Show that $\mathbb{N}$ is infinite

Question

I've tried to show that $\mathbb N$ is an infinite set.

Proof. By contradiction: assume that exists a bijeciton $f$ from $\mathbb N$ to $I_n = \{1, \dots, n-1\}$. We know that $f{\restriction_{I_n}}$ is injective and its image is a proper subset of $I_n$. From here, we can show that, by restricting the codomain of $f{\restriction_{I_n}}$ to $f{\restriction_{I_n}}(I_n)$, we obtain a bijection from a proper subset of $I_n$, that is, $f{\restriction_{I_n}}(I_n)$, to $I_n$ itself. But this is a contradiction. $\square$

Is it a correct proof?

EDIT: I'm using Peano's definition for $\mathbb N$, where $I_n$ is the set $\{0, S(0), \dots, S^{n-1}(0)\}$. For infinite set, I mean a set for which there is no bijection between it and any $I_n$, $n \in \mathbb N$.

Answer 1

Yes. Your proof is correct.

Indeed, if $f\colon\Bbb N\to\{0,\ldots,n-1\}$ is injective, then restricting the function to $\{0,\ldots,n\}$ would be an injection from a finite set into a proper subset, which is a contradiction to the pigeonhole principle.

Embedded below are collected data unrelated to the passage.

-- `_root_.Complex`: the import closure declares a namespace `…ComplexTorus.Complex`; be explicit.
open Module Function Finset _root_.Complex
open scoped Real
open Literature.LinearAlgebra Literature.LinearAlgebra.Alternating Literature.Algebra.Lie Literature.Analysis.Complex

universe uE

variable {E : Type uE} [NormedAddCommGroup E] [NormedSpace ℂ E] [FiniteDimensional ℂ E] [Nontrivial E] {η : E [⋀^Fin 2]→L[ℝ] ℝ}

/-! ## §0 Arithmetic of the fourth roots of unity -/

omit [FiniteDimensional ℂ E] [Nontrivial E] in
/-- `i` is a primitive fourth root of unity. [cite: Serre1977, §5.1] -/
private theorem isPrimitiveRoot_I_four₉₄ : IsPrimitiveRoot I 4 := by
  have h := Complex.isPrimitiveRoot_exp 4 (by norm_num)
  have e : cexp (2 * π * I / (4 : ℕ)) = I := by
    rw [show (2 * π * I / (4 : ℕ) : ℂ) = (π / 2 : ℂ) * I by push_cast; ring, Complex.exp_mul_I,
      show (π / 2 : ℂ) = ((π / 2 : ℝ) : ℂ) by push_cast; ring, ← Complex.ofReal_cos, ← Complex.ofReal_sin, Real.cos_pi_div_two,
      Real.sin_pi_div_two]
    simp
  rwa [e] at h

omit [FiniteDimensional ℂ E] [Nontrivial E] in
/-- `(4 : ℂ) ≠ 0`. [folklore] -/
private theorem four_ne_zero₉₄ : ((4 : ℕ) : ℂ) ≠ 0 := by norm_num

/-- `4^g = 4 · 4^{g−1}` and `2^g + 2^g = 4 · 2^{g−1}` for `g = dim_ℂ E ≥ 1`. [folklore] -/
private theorem four_pow_finrank₉₄ : (4 : ℂ) ^ finrank ℂ E = 4 * 4 ^ (finrank ℂ E - 1) ∧ (2 : ℂ) ^ finrank ℂ E + 2 ^ finrank ℂ E =
    4 * 2 ^ (finrank ℂ E - 1) := by
  obtain ⟨m, hm⟩ : ∃ m, finrank ℂ E = m + 1 := ⟨finrank ℂ E - 1, by have := finrank_pos (R := ℂ) (M := E); omega⟩
  rw [hm, Nat.add_sub_cancel, pow_succ', pow_succ']
  constructor
  · rfl
  · ring

omit [Nontrivial E] in
/-- **THE MULTIPLICITY SUM FOR AN OPERATOR OF ORDER `4` WITH THE TRACES OF `w` ∕ `C`**: if `T⁴ = 1` on `H•(X; ℂ)`, `tr T = tr T³ = 2^g` and
`tr T² = 0`, then `4 · dim ker(T − μ) = 4^g + (μ⁻¹ + μ^{−3}) 2^g` for every `μ` with `μ⁴ = 1` (Serre's `Σ_{k<4} μ^{−k} tr T^k`).
[cite: Serre1977, §2.6 Thm. 8 (ii), Ex. 2.8 (a) and §5.1] -/
theorem four_mul_finrank_eigenspace_eq_of_traces {T : Module.End ℂ (GForm E ℂ)} (hT : T ^ 4 = 1)
    (h1 : LinearMap.trace ℂ (GForm E ℂ) T = (2 : ℂ) ^ finrank ℂ E) (h2 : LinearMap.trace ℂ (GForm E ℂ) (T ^ 2) = 0)
    (h3 : LinearMap.trace ℂ (GForm E ℂ) (T ^ 3) = (2 : ℂ) ^ finrank ℂ E) {μ : ℂ} (hμ : μ ^ 4 = 1) :
    (4 : ℂ) * (finrank ℂ ↥(Module.End.eigenspace T μ) : ℂ) = 4 ^ finrank ℂ E + (μ⁻¹ + μ⁻¹ ^ 3) * 2 ^ finrank ℂ E := by
  have h := natCast_mul_finrank_eigenspace_eq_sum_trace_pow T four_ne_zero₉₄ hT hμ
  rw [Nat.cast_ofNat] at h
  rw [h, Finset.sum_range_succ, Finset.sum_range_succ, Finset.sum_range_succ, Finset.sum_range_succ, Finset.sum_range_zero, pow_zero,
    pow_zero, trace_one_gForm, pow_one, pow_one, h1, h2, h3]
  ring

One can argue in several other ways, e.g. using Peano axioms, or other axioms from which you can obtain (in a second-order) the natural numbers in a relatively natural way. These ways lend themselves to slightly different proofs. But your suggested proof is correct, and is a fairly standard proof in elementary set theory courses.

Answer 2

Why not proceed by contradiction by Peano's axioms assuming that $\mathbb N$ is finite and thus it should have a maximum $M$?

Answer 3

I once learned that a set is infinite iff there exists an injection into a proper subset of itself, and this is pretty trivial for N. A mapping like n->(n+n) does what one wants, depending of course on what you know about N.

With less knowledge: $f|I_n$ is injective (as restriction of bijective mapping), which means we have an injective mapping $f|I_n: I_n -> I_n$. Our friend $I_n$ is finite, hence the mapping is actually bijective. Which is already the contradiction, n+1 would have to be mapped to something in $I_n$ violating the injectivity of $f$.

Answer 4

Suppose $\Bbb N $ has cardinal $n $, then $$\begin {align}\Bbb N &= \{0,S (0),... ,S^{n-1} (0)\}\\ &:= \{0,1,...,n-1\}\end{align}$$ Since $S(n-1) \in \Bbb N$, $\exists 0 <i \leq n-1$ such that $S(n-1) = i $ and so $n-1=i-1$, contradicting that $\Bbb N $ has cardinal $n $.